[Extracted entries — start]

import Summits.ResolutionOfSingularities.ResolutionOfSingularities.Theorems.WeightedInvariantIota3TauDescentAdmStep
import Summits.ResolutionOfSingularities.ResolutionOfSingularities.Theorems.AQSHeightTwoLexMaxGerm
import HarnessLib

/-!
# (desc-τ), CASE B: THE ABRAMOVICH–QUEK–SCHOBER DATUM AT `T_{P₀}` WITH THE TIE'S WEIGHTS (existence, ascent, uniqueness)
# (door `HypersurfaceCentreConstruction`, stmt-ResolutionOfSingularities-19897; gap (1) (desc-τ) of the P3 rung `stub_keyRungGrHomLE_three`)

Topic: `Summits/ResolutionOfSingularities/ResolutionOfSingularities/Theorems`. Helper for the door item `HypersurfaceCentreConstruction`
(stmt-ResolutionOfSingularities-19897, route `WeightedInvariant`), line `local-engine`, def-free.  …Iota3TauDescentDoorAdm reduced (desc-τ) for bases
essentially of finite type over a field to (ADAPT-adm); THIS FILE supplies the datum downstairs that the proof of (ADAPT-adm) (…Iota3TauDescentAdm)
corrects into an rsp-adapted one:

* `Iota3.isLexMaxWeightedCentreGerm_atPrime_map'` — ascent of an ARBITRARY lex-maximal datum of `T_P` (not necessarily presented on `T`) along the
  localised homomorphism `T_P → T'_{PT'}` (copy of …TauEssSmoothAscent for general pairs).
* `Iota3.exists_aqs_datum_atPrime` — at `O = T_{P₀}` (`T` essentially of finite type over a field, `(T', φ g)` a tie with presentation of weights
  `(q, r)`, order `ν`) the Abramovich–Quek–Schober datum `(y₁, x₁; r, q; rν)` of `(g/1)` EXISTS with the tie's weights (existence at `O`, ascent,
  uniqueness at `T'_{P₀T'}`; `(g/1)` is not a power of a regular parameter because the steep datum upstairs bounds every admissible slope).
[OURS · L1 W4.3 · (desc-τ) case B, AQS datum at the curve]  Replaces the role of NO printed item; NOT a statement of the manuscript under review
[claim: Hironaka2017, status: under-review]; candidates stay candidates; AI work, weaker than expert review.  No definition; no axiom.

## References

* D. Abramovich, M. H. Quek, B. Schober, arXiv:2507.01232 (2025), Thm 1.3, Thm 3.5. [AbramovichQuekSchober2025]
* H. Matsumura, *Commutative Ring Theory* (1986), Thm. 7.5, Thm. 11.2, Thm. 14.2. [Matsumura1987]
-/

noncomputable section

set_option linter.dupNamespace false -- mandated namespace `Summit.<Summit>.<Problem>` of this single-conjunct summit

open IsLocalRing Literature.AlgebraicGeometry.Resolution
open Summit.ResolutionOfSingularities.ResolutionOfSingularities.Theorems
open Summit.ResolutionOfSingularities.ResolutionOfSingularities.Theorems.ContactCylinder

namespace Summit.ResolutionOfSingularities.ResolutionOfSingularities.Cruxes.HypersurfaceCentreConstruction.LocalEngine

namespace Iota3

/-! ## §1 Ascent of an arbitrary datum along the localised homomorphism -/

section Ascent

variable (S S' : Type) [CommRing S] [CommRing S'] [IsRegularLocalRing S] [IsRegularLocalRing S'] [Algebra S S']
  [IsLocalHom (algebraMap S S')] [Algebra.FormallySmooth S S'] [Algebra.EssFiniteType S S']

[Extracted entries — finish]

▶ _Work instruction_: Would you please write out, exactly and with no other lines, the stretch of the listing above from the line containing "# (desc-τ), CASE" through the line containing "EXISTS with the"?

▶ _Task solution_:
# (desc-τ), CASE B: THE ABRAMOVICH–QUEK–SCHOBER DATUM AT `T_{P₀}` WITH THE TIE'S WEIGHTS (existence, ascent, uniqueness)
# (door `HypersurfaceCentreConstruction`, stmt-ResolutionOfSingularities-19897; gap (1) (desc-τ) of the P3 rung `stub_keyRungGrHomLE_three`)

Topic: `Summits/ResolutionOfSingularities/ResolutionOfSingularities/Theorems`. Helper for the door item `HypersurfaceCentreConstruction`
(stmt-ResolutionOfSingularities-19897, route `WeightedInvariant`), line `local-engine`, def-free.  …Iota3TauDescentDoorAdm reduced (desc-τ) for bases
essentially of finite type over a field to (ADAPT-adm); THIS FILE supplies the datum downstairs that the proof of (ADAPT-adm) (…Iota3TauDescentAdm)
corrects into an rsp-adapted one:

* `Iota3.isLexMaxWeightedCentreGerm_atPrime_map'` — ascent of an ARBITRARY lex-maximal datum of `T_P` (not necessarily presented on `T`) along the
  localised homomorphism `T_P → T'_{PT'}` (copy of …TauEssSmoothAscent for general pairs).
* `Iota3.exists_aqs_datum_atPrime` — at `O = T_{P₀}` (`T` essentially of finite type over a field, `(T', φ g)` a tie with presentation of weights
  `(q, r)`, order `ν`) the Abramovich–Quek–Schober datum `(y₁, x₁; r, q; rν)` of `(g/1)` EXISTS with the tie's weights (existence at `O`, ascent,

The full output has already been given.